Excerpted data section start

/-- N-final glue: the `y`-side fields of S4b from T6 through the `[0,3]`-curve packaging of the tube. [folklore] -/
theorem nfinal_yFields (F : ModelFrame) {ν : ℝ} (hν : 0 < ν) (xF : Hsp) {U U' : Set Hsp} (hU : IsOpen U)
    (htube : ∀ y ∈ U, ∀ t ∈ Icc (0 : ℝ) 3, ∃ (ht : 0 ≤ t) (z : C(Icc (0 : ℝ) t, Hsp)),
      F.IsMild ν xF ht y z ∧ (∀ r, z r ∈ U') ∧ F.modelMap ν xF U' t y = z ⟨t, ht, le_rfl⟩)
    (hcont : ContinuousOn (fun q : ℝ × Hsp => F.modelMap ν xF U' q.1 q.2) (Icc (0 : ℝ) 3 ×ˢ U))
    (hsmooth : ∀ t ∈ Icc (0 : ℝ) 3, ContDiffOn ℝ ∞ (fun y => F.modelMap ν xF U' t y) U) :
    ContinuousOn (fun q : ℝ × Hsp => fderiv ℝ (fun y => F.modelMap ν xF U' q.1 y) q.2) (Ioc (0 : ℝ) 3 ×ˢ U) ∧
      ContinuousOn (fun q : ℝ × Hsp => fderiv ℝ (fun y => fderiv ℝ (fun y' => F.modelMap ν xF U' q.1 y') y) q.2) (Ioo (0 : ℝ) 3 ×ˢ U) := by
  have h3 : (0 : ℝ) ≤ 3 := by norm_num
  have h3' : (3 : ℝ) ∈ Icc (0 : ℝ) 3 := ⟨h3, le_rfl⟩
  -- the `[0,3]`-curve packaging of the tube
  have hcurve : ∀ y ∈ U, ∃ z : C(Icc (0 : ℝ) 3, Hsp), F.IsMild ν xF h3 y z ∧ (∀ r, z r ∈ U') ∧
      ∀ s : Icc (0 : ℝ) 3, F.modelMap ν xF U' s y = z s := by
    intro y hy
    have h := htube y hy 3 h3'
    rcases h with ⟨h0, z, hz, hzU, -⟩
    refine ⟨z, hz, hzU, fun s => ?_⟩
    have hres := hz.restrict s.2.1 s.2.2
    rcases hres with ⟨z', hz', hz'eq⟩
    have h1 := F.modelMap_eq_of_isMild hν s.2.1 hz' (fun r => by rw [hz'eq]; exact hzU _)
    have h2 := hz'eq ⟨s, right_mem_Icc.2 s.2.1⟩
    exact h1.trans h2
  choose! G hzc using hcurve
  have hGg : ∀ y ∈ U, ∀ s : Icc (0 : ℝ) 3, G y s = F.modelMap ν xF U' s y := fun y hy s => ((hzc y hy).2.2 s).symm
  -- operator-norm continuity of the frame families
  obtain ⟨-, -, -, -, -, -, -, -, hTn, hKn, -, -, -⟩ := stub_diagonalSemigroupCalculusTools F.ι F.b F.m F.hpos F.T F.K F.hT F.hK
  have hνmap : MapsTo (fun t : ℝ => ν * t) (Ioi 0) (Ioi 0) := fun t ht => mul_pos hν ht
  have hTn' : ContinuousOn (fun t : ℝ => F.T (ν * t)) (Ioi 0) := hTn.comp (continuous_const.mul continuous_id).continuousOn hνmap
  have hKn' : ContinuousOn (fun t : ℝ => F.K (ν * t)) (Ioi 0) := hKn.comp (continuous_const.mul continuous_id).continuousOn hνmap
  -- continuity of the packaging into `C(Icc 0 3, Hsp)`
  have hGc : ContinuousOn G U := by
    rw [continuousOn_iff_continuous_restrict]
    have hΦ : Continuous (fun q : U × Icc (0 : ℝ) 3 => F.modelMap ν xF U' (q.2 : ℝ) (q.1 : Hsp)) := by
      have h := hcont.comp_continuous (f := fun q : U × Icc (0 : ℝ) 3 => ((q.2 : ℝ), (q.1 : Hsp)))
        (by fun_prop) (fun q => mk_mem_prod q.2.2 q.1.2)
      exact h
    have hcurry := (ContinuousMap.curry ⟨_, hΦ⟩).continuous
    refine hcurry.congr fun y => ContinuousMap.ext fun s => ?_
    simp only [ContinuousMap.curry_apply, ContinuousMap.coe_mk, restrict_apply]
    exact (hGg y y.2 s).symm
  -- per-time smoothness and the mild identity of the packaging
  have hGs : ∀ t : Icc (0 : ℝ) 3, ContDiffOn ℝ ∞ (fun y => G y t) U := fun t =>
    (hsmooth t t.2).congr fun y hy => hGg y hy t
  have hGm : ∀ y ∈ U, ∀ t : Icc (0 : ℝ) 3, G y t = (fun t => F.T (ν * t)) t y +
      (∫ s in (0 : ℝ)..(t : ℝ), (fun t => F.T (ν * t)) ((t : ℝ) - s) xF) -
      ∫ s in (0 : ℝ)..(t : ℝ), (fun t => F.K (ν * t)) ((t : ℝ) - s)
        (F.Nb (G y (Set.projIcc 0 3 h3 s)) (G y (Set.projIcc 0 3 h3 s))) := fun y hy t => (hzc y hy).1 t
  obtain ⟨hc1, hc2, -⟩ := stub_mildFlowDerivativesContinuityTools (fun t => F.T (ν * t)) (fun t => F.K (ν * t))
    (F.T_mul_zero ν) (F.T_mul_add hν.le) (F.norm_T_mul_le hν.le) (F.continuous_T_mul ν) hTn'
    (by norm_num : (0 : ℝ) ≤ 3 / 4) (by norm_num : (3 / 4 : ℝ) < 1) (Real.rpow_nonneg hν.le _) (F.norm_K_mul_le hν)
    (F.K_mul_add hν) (F.continuousOn_K_mul hν) hKn' F.Nb xF (by norm_num : (0 : ℝ) < 3) hU G hGc hGs hGm
  -- transfer to the model map through the local agreement on the open `U`
  have hfd : ∀ q ∈ Ioc (0 : ℝ) 3 ×ˢ U, ∀ y' ∈ U,
      fderiv ℝ (fun y => G y (Set.projIcc 0 3 h3 q.1)) y' = fderiv ℝ (fun y => F.modelMap ν xF U' q.1 y) y' := by
    intro q hq y' hy'
    refine Filter.EventuallyEq.fderiv_eq ?_
    filter_upwards [hU.mem_nhds hy'] with y hy
    rw [hGg y hy, Set.projIcc_of_mem h3 ⟨hq.1.1.le, hq.1.2⟩]
  refine ⟨hc1.congr fun q hq => (hfd q hq q.2 hq.2).symm, (hc2.mono (prod_mono Ioo_subset_Ioc_self subset_rfl)).congr ?_⟩
  intro q hq
  have hq' : q ∈ Ioc (0 : ℝ) 3 ×ˢ U := ⟨Ioo_subset_Ioc_self hq.1, hq.2⟩
  refine (Filter.EventuallyEq.fderiv_eq ?_).symm
  filter_upwards [hU.mem_nhds hq.2] with y hy
  exact hfd q hq' y hy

Excerpted data section end

== What to do ==
Copy all of the data exactly.

== Answer for this exercise ==
/-- N-final glue: the `y`-side fields of S4b from T6 through the `[0,3]`-curve packaging of the tube. [folklore] -/
theorem nfinal_yFields (F : ModelFrame) {ν : ℝ} (hν : 0 < ν) (xF : Hsp) {U U' : Set Hsp} (hU : IsOpen U)
    (htube : ∀ y ∈ U, ∀ t ∈ Icc (0 : ℝ) 3, ∃ (ht : 0 ≤ t) (z : C(Icc (0 : ℝ) t, Hsp)),
      F.IsMild ν xF ht y z ∧ (∀ r, z r ∈ U') ∧ F.modelMap ν xF U' t y = z ⟨t, ht, le_rfl⟩)
    (hcont : ContinuousOn (fun q : ℝ × Hsp => F.modelMap ν xF U' q.1 q.2) (Icc (0 : ℝ) 3 ×ˢ U))
    (hsmooth : ∀ t ∈ Icc (0 : ℝ) 3, ContDiffOn ℝ ∞ (fun y => F.modelMap ν xF U' t y) U) :
    ContinuousOn (fun q : ℝ × Hsp => fderiv ℝ (fun y => F.modelMap ν xF U' q.1 y) q.2) (Ioc (0 : ℝ) 3 ×ˢ U) ∧
      ContinuousOn (fun q : ℝ × Hsp => fderiv ℝ (fun y => fderiv ℝ (fun y' => F.modelMap ν xF U' q.1 y') y) q.2) (Ioo (0 : ℝ) 3 ×ˢ U) := by
  have h3 : (0 : ℝ) ≤ 3 := by norm_num
  have h3' : (3 : ℝ) ∈ Icc (0 : ℝ) 3 := ⟨h3, le_rfl⟩
  -- the `[0,3]`-curve packaging of the tube
  have hcurve : ∀ y ∈ U, ∃ z : C(Icc (0 : ℝ) 3, Hsp), F.IsMild ν xF h3 y z ∧ (∀ r, z r ∈ U') ∧
      ∀ s : Icc (0 : ℝ) 3, F.modelMap ν xF U' s y = z s := by
    intro y hy
    have h := htube y hy 3 h3'
    rcases h with ⟨h0, z, hz, hzU, -⟩
    refine ⟨z, hz, hzU, fun s => ?_⟩
    have hres := hz.restrict s.2.1 s.2.2
    rcases hres with ⟨z', hz', hz'eq⟩
    have h1 := F.modelMap_eq_of_isMild hν s.2.1 hz' (fun r => by rw [hz'eq]; exact hzU _)
    have h2 := hz'eq ⟨s, right_mem_Icc.2 s.2.1⟩
    exact h1.trans h2
  choose! G hzc using hcurve
  have hGg : ∀ y ∈ U, ∀ s : Icc (0 : ℝ) 3, G y s = F.modelMap ν xF U' s y := fun y hy s => ((hzc y hy).2.2 s).symm
  -- operator-norm continuity of the frame families
  obtain ⟨-, -, -, -, -, -, -, -, hTn, hKn, -, -, -⟩ := stub_diagonalSemigroupCalculusTools F.ι F.b F.m F.hpos F.T F.K F.hT F.hK
  have hνmap : MapsTo (fun t : ℝ => ν * t) (Ioi 0) (Ioi 0) := fun t ht => mul_pos hν ht
  have hTn' : ContinuousOn (fun t : ℝ => F.T (ν * t)) (Ioi 0) := hTn.comp (continuous_const.mul continuous_id).continuousOn hνmap
  have hKn' : ContinuousOn (fun t : ℝ => F.K (ν * t)) (Ioi 0) := hKn.comp (continuous_const.mul continuous_id).continuousOn hνmap
  -- continuity of the packaging into `C(Icc 0 3, Hsp)`
  have hGc : ContinuousOn G U := by
    rw [continuousOn_iff_continuous_restrict]
    have hΦ : Continuous (fun q : U × Icc (0 : ℝ) 3 => F.modelMap ν xF U' (q.2 : ℝ) (q.1 : Hsp)) := by
      have h := hcont.comp_continuous (f := fun q : U × Icc (0 : ℝ) 3 => ((q.2 : ℝ), (q.1 : Hsp)))
        (by fun_prop) (fun q => mk_mem_prod q.2.2 q.1.2)
      exact h
    have hcurry := (ContinuousMap.curry ⟨_, hΦ⟩).continuous
    refine hcurry.congr fun y => ContinuousMap.ext fun s => ?_
    simp only [ContinuousMap.curry_apply, ContinuousMap.coe_mk, restrict_apply]
    exact (hGg y y.2 s).symm
  -- per-time smoothness and the mild identity of the packaging
  have hGs : ∀ t : Icc (0 : ℝ) 3, ContDiffOn ℝ ∞ (fun y => G y t) U := fun t =>
    (hsmooth t t.2).congr fun y hy => hGg y hy t
  have hGm : ∀ y ∈ U, ∀ t : Icc (0 : ℝ) 3, G y t = (fun t => F.T (ν * t)) t y +
      (∫ s in (0 : ℝ)..(t : ℝ), (fun t => F.T (ν * t)) ((t : ℝ) - s) xF) -
      ∫ s in (0 : ℝ)..(t : ℝ), (fun t => F.K (ν * t)) ((t : ℝ) - s)
        (F.Nb (G y (Set.projIcc 0 3 h3 s)) (G y (Set.projIcc 0 3 h3 s))) := fun y hy t => (hzc y hy).1 t
  obtain ⟨hc1, hc2, -⟩ := stub_mildFlowDerivativesContinuityTools (fun t => F.T (ν * t)) (fun t => F.K (ν * t))
    (F.T_mul_zero ν) (F.T_mul_add hν.le) (F.norm_T_mul_le hν.le) (F.continuous_T_mul ν) hTn'
    (by norm_num : (0 : ℝ) ≤ 3 / 4) (by norm_num : (3 / 4 : ℝ) < 1) (Real.rpow_nonneg hν.le _) (F.norm_K_mul_le hν)
    (F.K_mul_add hν) (F.continuousOn_K_mul hν) hKn' F.Nb xF (by norm_num : (0 : ℝ) < 3) hU G hGc hGs hGm
  -- transfer to the model map through the local agreement on the open `U`
  have hfd : ∀ q ∈ Ioc (0 : ℝ) 3 ×ˢ U, ∀ y' ∈ U,
      fderiv ℝ (fun y => G y (Set.projIcc 0 3 h3 q.1)) y' = fderiv ℝ (fun y => F.modelMap ν xF U' q.1 y) y' := by
    intro q hq y' hy'
    refine Filter.EventuallyEq.fderiv_eq ?_
    filter_upwards [hU.mem_nhds hy'] with y hy
    rw [hGg y hy, Set.projIcc_of_mem h3 ⟨hq.1.1.le, hq.1.2⟩]
  refine ⟨hc1.congr fun q hq => (hfd q hq q.2 hq.2).symm, (hc2.mono (prod_mono Ioo_subset_Ioc_self subset_rfl)).congr ?_⟩
  intro q hq
  have hq' : q ∈ Ioc (0 : ℝ) 3 ×ˢ U := ⟨Ioo_subset_Ioc_self hq.1, hq.2⟩
  refine (Filter.EventuallyEq.fderiv_eq ?_).symm
  filter_upwards [hU.mem_nhds hq.2] with y hy
  exact hfd q hq' y hy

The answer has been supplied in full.